There's a picture of Jeff & Joan on the url above. now we know whacha look like you handsome couple you

Aslo got a clip of you (assumingly) playing the monk tune on the guitar.

Uh-Oh. Does this mean that your going to lose your super powers?

good one heather

Thanks Loo. doing 'pollock' opened a lot of doors for me - I'm wishing you all the best on your upcoming tests/treatment at Stanford - given the less obvious nature of your presentation - I'll be very curious to see how it plays out.
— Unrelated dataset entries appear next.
import Summits.QuantumFields.BalabanUV.Beta.EriceRemainderEnclosureHistoryRenewalWitnessMonotone
import Summits.QuantumFields.BalabanUV.Beta.EriceRemainderEnclosureHistoryRenewalWitnessRate

/-!
# EriceRemainderEnclosureHistoryRenewalWitnessMonotoneRate — (E35f) the MONOTONE variant, part 2: both runs solve (0.20), the step family
# meets every binder of (E33g) AND is ANTITONE in every past coupling, and still — for all class constants and every `C`, `κ < 1` — a
# member beats `C·κ^j`: sign-coherent, bounded-variation memory does NOT rescue the class-uniform geometric shape

Cell `pub-balaban`, β-function sub-cell, BINDER row D4 «RemainderConst leaves for Bałaban's split» (`HOME/BINDER-OWNERS.md`; owner
lineage `b2b-balaban-beta-an4`; this file by co-owner #2 lineage `b2b-balaban-beta-d4-p2`, generation 37), β-FLOW TEAM duty (1),
FREEZE (0) honoured (def-free; no new leaf, no new hypothesis shape — «antitone in every past coupling» is a plain proposition in the
statements).  Part 6 of station (E35) over part 5 `…WitnessMonotone` (steps, plateau runs, `step_values`) and part 3 `…WitnessRate`
(`staged_cost_le`, `exists_stages`).

HONEST FRAMING (page 1, verbatim and binding).  *"Discharging BetaPertH makes Bałaban's UV stability UNCONDITIONAL — a real
constructive-QFT result; it is NOT the continuum limit and NOT the Clay problem."*  THIS FILE DISCHARGES NOTHING OF THE KIND.
[folklore] real analysis: a WITNESS about the cell's own NOT-IN-PRINT binders (GAPS G-t4-U2-1∕-2), never an assertion about Bałaban's
(1.22).  Row D4 class UNCHANGED (critical-path width 0; instance 0∕1; D4 DISCHARGE NO DATE); NOT B12 Thm 2, NOT BetaPertH, NOT continuum,
NOT Clay.  HONEST DEPENDENCY: continuum YM on T⁴ ⇐ BetaPertH ∧ nine spine estimates (0/9 proved); BetaPertH ⇐ (D1) ∧ (D4) ∧ CAP+tail;
G-an2-4 gates asym, D1 and NE2/3/4.

THE POINT (census sense (α)).  §1: along either run the step family reads `β_{k+1} = B₀ − Σ_t [k_t + 1 ≤ k]·ε_t` (`beta_prefix_eq`, from
part 5's `step_values`), which is exactly the one-step drop of the plateau shifts, so BOTH explicit runs solve (0.20), lie in ]0,γ], are
pinned at `γ`, and `disc gA gB (k_s) = W(k_s + 1) ≥ ε_s` (`runs_step`).  §2 `binders_step`: `ScaleShiftRate c θ γ β`, `HistLipschitz`
with `Λ k (k − a_t) = ε_t·L_t` and rows `≤ Σ_t ε_t·L_t`, `b ≤ β`, and the EXTRA property: `β_{k+1}` antitone in every coordinate.  §3
`witness_core_step` packages it for every firing pattern; §4 `not_geometric_antitone`: for ALL `c θ γ b M` and EVERY `C`, `κ < 1` a
member of (E33g)'s class that is moreover coordinatewise antitone, with two pinned runs and `j ≤ K`, has `disc gA gB j > C·κ^j`
(part 3's staged pattern and `exists_stages`; the row cost only gains the factor `(1+b)³`, `step_cost_le`).  READING: gen 36's
heuristic «sign-coherent memory telescopes across cutoffs ⟹ geometric» fails at the class-uniform level; what (E33e)'s clipped ramps
had was not monotonicity but saturation AWAY from the run points.  HONEST: each witness has finitely many live ages (its own fading
constant); what fails is UNIFORMITY over the class; nothing of [I] (1.22) asserted.

WHAT IS PROVED (0 `def`, 0 sorry; [folklore]).  §1 `beta_prefix_eq`, `runs_step`; §2 `binders_step`; §3 `witness_core_step`; §4
`step_cost_le`, `not_geometric_antitone`.
-/

noncomputable section
open Finset Filter Topology
import Literature.NumberTheory.EllipticCurves.ZpExtensionShapiroToEisenstein
import HarnessLib

/-!
# Multiplication by `p^{a−b}`, `E[p^a] → E[p^b]`, as an intertwining map for ALL `b ≤ a` (no index arithmetic in types),
# its effect on the compact Selmer levels of `𝔖_p(K_∞)`, and the CAST-FREE form of the reindexed pushforward hook
# `H¹(Λ/I_σ ↠ A_{m,k} ⊗ p^{σ−k} ·) (Φ z)_σ = proj_k (compact control map of z)` for every Shapiro level `σ ≥ k`
# (definitions with bodies + theorems)

Topic `NumberTheory/EllipticCurves` (sequel of `ZpExtensionShapiroToEisenstein`). Cell `pub/bsd-print-x9`, seat
`bsd-line-x9-p2` (g3): STUB 2 of the shared μ-item (crux stmt-BirchSwinnertonDyer-22642). A `CoeffTowerSetting.Hom` out of a
REINDEXED source `S_Λ.reindex s₀ d` (lit `TowerReindex`: levels `σ k = idxSeq s₀ d k`) needs level maps
`E[p^{σ k}] ⊗ Λ/I_{σ k} → E[p^{k'}] ⊗ A_{m,k'}` whose `E`-part `E[p^{σ k}] → E[p^{k'}]` must typecheck for an ARBITRARY index
expression `σ k ≥ k'` — the iterate `torsionReduceIter t k d` of `…ToCoeffTwistH1Iterate` has source index literally `k + d`.
This file supplies the direct map `P ↦ p^{a−b} P` for any `b ≤ a` and re-proves the hook in that currency.

* `WeierstrassCurve.geomTorsionPowReduce W p a b h : E[p^a] →+ E[p^b]`, `torsionGaloisModulePowReduce W p a b h : E[p^a] →ⁱL E[p^b]`
  (`coe_…` : value `p^{a−b} • P`); `torsionGaloisModulePowReduce_self` (= id pointwise), `_succ_eq_comp` (one more step =
  composite with the lift `t` of `p ·`);
* `LambdaAdicSelmerData.cohomologyMap_torsionGaloisModulePowReduce_proj` : `H¹(Γ_n, p^{a−b} ·) (proj n s)_a = (proj n s)_b`;
* `LambdaAdicSelmerData.map_coeffTwistReduce_coeffComponent_powReduce` : `H¹(φ ⊗ p^{a−b} ·) ∘ comp_{A,a} = comp_{A′,b}`;
* **`ZpExtension.shapiroToEisensteinTwistLe κ hm σ k hσ hle : E[p^σ] ⊗ (Λ/(ω_σ,p^σ))(χ) →ⁱL E[p^k] ⊗ A_{m,k}(χ)`** and
  **`map_shapiroToEisensteinTwistLe_toShapiroLimitH1[_eq_proj_toEisensteinH1]`**: for every `σ ≥ k` with
  `(ω_σ, p^σ) ≤ (q_m, p^k)`, `H¹(f_σ) (Φ z)_σ = eisensteinComponent D hm k n z = I.proj k (D.toEisensteinH1 … z)`.
DEFINITIONS WITH BODIES + theorems; no named fact, no instance, no notation, no `sorry`. BSD is not proved by any of this.

References: [Howard2004HeegnerKolyvagin] B. Howard, Compositio Math. 140 (2004), Rem. 1.2.4, Lemma 2.2.7, proof of Thm. 2.2.10
(arXiv Thm. 3.2.10, p0017 L78–81), §1.6 (arXiv p. 12, L29–33); [PerrinRiou1987BSMF] §0 p. 401; [SilvermanAEC2009] III.§7.
-/

noncomputable section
I have to say more than 2 weeks out now - the energy level difference seems to be still much improved. Esp. during the evening hours which were always a struggle to keep awake- family time is much more lively. I'm more talkative - cheer mentions I 'seem' more like my former self socially.

One other effect I've noticed is increased appetite,- sometimes even in the middle of the night (2 or 3 am cravings) - this was esp. evident in the first 10 days post surgery.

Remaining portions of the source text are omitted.